REQUIRED WORK:
Starting with the line that mentions "(∀ a', (∑ a, ∑ b, ∑ c, A", repeat each line verbatim until the entries end, both ends included.

THE INPUT:
/-- **Thm. 6.1, `λ`-free case, for a rank decomposition indexed by any finite type `σ`**
(`r = |σ|`; e.g. `σ = Fin n → Fin (q+2)` for the Kronecker powers used in Prop. 7.1): reindex along
`σ ≃ Fin |σ|` and apply `thm61_rankDecomposition`. [cite: AlmanLi2026, Thm. 6.1 (rank-decomposition case)] -/
theorem thm61_rankDecomposition_fintype [Field K] [Fintype ι'] [Fintype κ'] [Fintype μ']
    [DecidableEq ι'] [DecidableEq κ'] [DecidableEq μ'] {σ : Type*} [Fintype σ]
    {T : ι' → κ' → μ' → K} {A : ι' → σ → K} {B : κ' → σ → K} {C₀ : μ' → σ → K}
    (hT : ∀ a' b' c', T a' b' c' = ∑ i, A a' i * B b' i * C₀ c' i)
    {c' : σ → K} (hc' : ∀ i, c' i ≠ 0) {s : ℕ}
    (hM : (Matrix.of fun a' b' => ∑ i, A a' i * B b' i * c' i).rank ≤ s) :
    AlgDegeneratesTo (directSumTensor (unitTensor K (Fintype.card σ))
        (rotate (oneSliceTensor K (Fin s))))
      (directSumTensor T (rotate (oneSliceTensor K
        (Fin (Fintype.card σ + s - (Fintype.card ι' + Fintype.card κ')))))) := by
  classical
  set e := Fintype.equivFin σ
  have hT' : ∀ a' b' c', T a' b' c' =
      ∑ i : Fin (Fintype.card σ), A a' (e.symm i) * B b' (e.symm i) * C₀ c' (e.symm i) :=
    fun a' b' c' => by
      rw [hT, ← e.symm.sum_comp]
  have hM' : (Matrix.of fun a' b' =>
      ∑ i : Fin (Fintype.card σ), A a' (e.symm i) * B b' (e.symm i) * c' (e.symm i)).rank ≤ s := by
    have heq : (Matrix.of fun a' b' =>
        ∑ i : Fin (Fintype.card σ), A a' (e.symm i) * B b' (e.symm i) * c' (e.symm i)) =
        Matrix.of fun a' b' => ∑ i, A a' i * B b' i * c' i := by
      ext a' b'
      rw [Matrix.of_apply, Matrix.of_apply, e.symm.sum_comp (fun i => A a' i * B b' i * c' i)]
    rw [heq]
    exact hM
  exact thm61_rankDecomposition hT' (fun i => hc' (e.symm i)) hM'

/-- **Thm. 6.1, `λ`-free case, decomposition indexed by `σ ≃ Fin r`** (the form used for Kronecker
powers, `σ = Fin n → Fin (q+2)`, `r = (q+2)^n`). [cite: AlmanLi2026, Thm. 6.1 (rank-decomposition case)] -/
theorem thm61_rankDecomposition_equiv [Field K] [Fintype ι'] [Fintype κ'] [Fintype μ']
    [DecidableEq ι'] [DecidableEq κ'] [DecidableEq μ'] {σ : Type*} [Fintype σ] {r : ℕ} (e : σ ≃ Fin r)
    {T : ι' → κ' → μ' → K} {A : ι' → σ → K} {B : κ' → σ → K} {C₀ : μ' → σ → K}
    (hT : ∀ a' b' c', T a' b' c' = ∑ i, A a' i * B b' i * C₀ c' i)
    {c' : σ → K} (hc' : ∀ i, c' i ≠ 0) {s : ℕ}
    (hM : (Matrix.of fun a' b' => ∑ i, A a' i * B b' i * c' i).rank ≤ s) :
    AlgDegeneratesTo (directSumTensor (unitTensor K r) (rotate (oneSliceTensor K (Fin s))))
      (directSumTensor T (rotate (oneSliceTensor K
        (Fin (r + s - (Fintype.card ι' + Fintype.card κ')))))) := by
  classical
  have hT' : ∀ a' b' c', T a' b' c' =
      ∑ i : Fin r, A a' (e.symm i) * B b' (e.symm i) * C₀ c' (e.symm i) :=
    fun a' b' c' => by
      rw [hT, ← e.symm.sum_comp]
  have hM' : (Matrix.of fun a' b' =>
      ∑ i : Fin r, A a' (e.symm i) * B b' (e.symm i) * c' (e.symm i)).rank ≤ s := by
    have heq : (Matrix.of fun a' b' =>
        ∑ i : Fin r, A a' (e.symm i) * B b' (e.symm i) * c' (e.symm i)) =
        Matrix.of fun a' b' => ∑ i, A a' i * B b' i * c' i := by
      ext a' b'
      rw [Matrix.of_apply, Matrix.of_apply, e.symm.sum_comp (fun i => A a' i * B b' i * c' i)]
    rw [heq]
    exact hM
  exact thm61_rankDecomposition hT' (fun i => hc' (e.symm i)) hM'

/-! ## The free lunch with one functional (Prop. 5.3 + Thm. 5.1), as invoked in Thms. 6.2 and 7.1 -/

/-- **Alman–Li 2026, Prop. 5.3 with Thm. 5.1 — the free lunch with ONE functional** (the step
"`f` satisfies the condition of (prop:freelunch_oneslice)" in the proofs of Thm. 6.2 and Thm. 7.1),
for restriction data over a field: let `T = (A ⊗ B ⊗ C) S` with `n = |ι'|` rows of `A` and
`m = |κ'|` rows of `B`, and let `f : μ → K` be a functional with `(A ⊗ B ⊗ f) S = 0` and
`q = rank (id ⊗ id ⊗ f) S` (its fullness index). Then `T ⊕ ⟨1, q − n − m, 1⟩ ⊴ S` — the slice is
appended to the LEFT side only. [cite: AlmanLi2026, Prop. 5.3 with Thm. 5.1 (proofs of Thm. 6.2, 7.1)] -/
theorem freeLunch_oneFunctional [Field K] [Fintype ι] [Fintype κ] [Fintype μ] [Fintype ι']
    [Fintype κ'] [Fintype μ'] [DecidableEq ι'] [DecidableEq κ'] [DecidableEq μ']
    {S : ι → κ → μ → K} {T : ι' → κ' → μ' → K} {A : ι' → ι → K} {B : κ' → κ → K}
    {C₀ : μ' → μ → K}
    (hT : ∀ a' b' c', T a' b' c' = ∑ a, ∑ b, ∑ c, A a' a * B b' b * C₀ c' c * S a b c)
    (f : μ → K) (hf : ∀ a' b', (∑ a, ∑ b, ∑ c, A a' a * B b' b * f c * S a b c) = 0) :
    AlgDegeneratesTo S
      (directSumTensor T (rotate (oneSliceTensor K
        (Fin ((Matrix.of fun a b => ∑ c, f c * S a b c).rank -
          (Fintype.card ι' + Fintype.card κ')))))) := by
  classical
  -- Thm. 5.1's annihilators for the data `(A, B, f)`, with bases as rows
  set VA := LinearMap.ker (Matrix.of fun (b' : κ') (x : ι) =>
    ∑ y, ∑ w, B b' y * f w * S x y w).mulVecLin with hVA
  set VB := LinearMap.ker (Matrix.of fun (a' : ι') (y : κ) =>
    ∑ x, ∑ w, A a' x * f w * S x y w).mulVecLin with hVB
  set bA := Module.finBasis K VA
  set bB := Module.finBasis K VB
  set A'' : Fin (Module.finrank K VA) → ι → K := fun x => ((bA x : VA) : ι → K) with hA''
  set B'' : Fin (Module.finrank K VB) → κ → K := fun y => ((bB y : VB) : κ → K) with hB''
  set T'' : Fin (Module.finrank K VA) → Fin (Module.finrank K VB) → Unit → K :=
    fun x y _ => ∑ a, ∑ b, ∑ c, A'' x a * B'' y b * f c * S a b c with hT''
  have hA''mem : ∀ x b' (z : Unit),
      (∑ a, ∑ b, ∑ c, A'' x a * B b' b * (fun _ : Unit => f) z c * S a b c) = 0 := by
    intro x b' z
    exact (mem_ker_annihilatorA_iff S B f (A'' x)).1 (bA x).2 b'
  have hB''mem : ∀ a' y (z : Unit),
      (∑ a, ∑ b, ∑ c, A a' a * B'' y b * (fun _ : Unit => f) z c * S a b c) = 0 := by
    intro a' y z
    exact (mem_ker_annihilatorB_iff S A f (B'' y)).1 (bB y).2 a'
  have hA''span : ∀ u : ι → K,
      (∀ b', (∑ a, ∑ b, ∑ c, u a * B b' b * f c * S a b c) = 0) →
        u ∈ Submodule.span K (Set.range A'') := by
    intro u hu
    have hmem : u ∈ VA := (mem_ker_annihilatorA_iff S B f u).2 hu
    have hspan : Submodule.span K (Set.range A'') = VA := by
      have h := congrArg (Submodule.map VA.subtype) bA.span_eq
      rwa [Submodule.map_span, ← Set.range_comp, Submodule.map_subtype_top] at h
    rw [hspan]
    exact hmem
  have hB''span : ∀ v : κ → K,
      (∀ a', (∑ a, ∑ b, ∑ c, A a' a * v b * f c * S a b c) = 0) →
        v ∈ Submodule.span K (Set.range B'') := by
    intro v hv
    have hmem : v ∈ VB := (mem_ker_annihilatorB_iff S A f v).2 hv
    have hspan : Submodule.span K (Set.range B'') = VB := by
      have h := congrArg (Submodule.map VB.subtype) bB.span_eq
      rwa [Submodule.map_span, ← Set.range_comp, Submodule.map_subtype_top] at h
    rw [hspan]
    exact hmem
  -- Thm. 5.1: `T ⊕ T'' ⊴ S`
  have hdeg : AlgDegeneratesTo S (directSumTensor T T'') :=
    thm51 (A := A) (B := B) (C₀ := C₀) (C' := fun _ : Unit => f) hT (fun x y z => by rw [hT''])
      (fun a' b' _ => hf a' b') hA''mem hB''mem
  -- Prop. 5.3: the matrix of `T''` has rank `t ≥ q − n − m`, and `T'' ≥ ⟨1,t,1⟩ ≥ ⟨1, q−n−m, 1⟩`
  have hrank := prop53_rank (T' := T'') (fun x y z => by rw [hT'']) hA''span hB''span
  have hslice := (restrictsTo_oneSlice_of_flattening_rank_eq T'' rfl).trans
    (tensorRestrictsTo_rotate_oneSliceTensor_of_le (K := K)
      (t := (Matrix.of fun x y => T'' x y ()).rank)
      (t₀ := (Matrix.of fun a b => ∑ c, f c * S a b c).rank -
        (Fintype.card ι' + Fintype.card κ')) (by omega))
  exact hdeg.trans_restrictsTo ((TensorRestrictsTo.refl T).directSum hslice)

ANSWER TO THIS EXERCISE:
      (∀ a', (∑ a, ∑ b, ∑ c, A a' a * v b * f c * S a b c) = 0) →
        v ∈ Submodule.span K (Set.range B'') := by
    intro v hv
    have hmem : v ∈ VB := (mem_ker_annihilatorB_iff S A f v).2 hv
    have hspan : Submodule.span K (Set.range B'') = VB := by
      have h := congrArg (Submodule.map VB.subtype) bB.span_eq
      rwa [Submodule.map_span, ← Set.range_comp, Submodule.map_subtype_top] at h
    rw [hspan]
    exact hmem
  -- Thm. 5.1: `T ⊕ T'' ⊴ S`
  have hdeg : AlgDegeneratesTo S (directSumTensor T T'') :=
    thm51 (A := A) (B := B) (C₀ := C₀) (C' := fun _ : Unit => f) hT (fun x y z => by rw [hT''])
      (fun a' b' _ => hf a' b') hA''mem hB''mem
  -- Prop. 5.3: the matrix of `T''` has rank `t ≥ q − n − m`, and `T'' ≥ ⟨1,t,1⟩ ≥ ⟨1, q−n−m, 1⟩`
  have hrank := prop53_rank (T' := T'') (fun x y z => by rw [hT'']) hA''span hB''span
  have hslice := (restrictsTo_oneSlice_of_flattening_rank_eq T'' rfl).trans
    (tensorRestrictsTo_rotate_oneSliceTensor_of_le (K := K)
      (t := (Matrix.of fun x y => T'' x y ()).rank)
      (t₀ := (Matrix.of fun a b => ∑ c, f c * S a b c).rank -
        (Fintype.card ι' + Fintype.card κ')) (by omega))
  exact hdeg.trans_restrictsTo ((TensorRestrictsTo.refl T).directSum hslice)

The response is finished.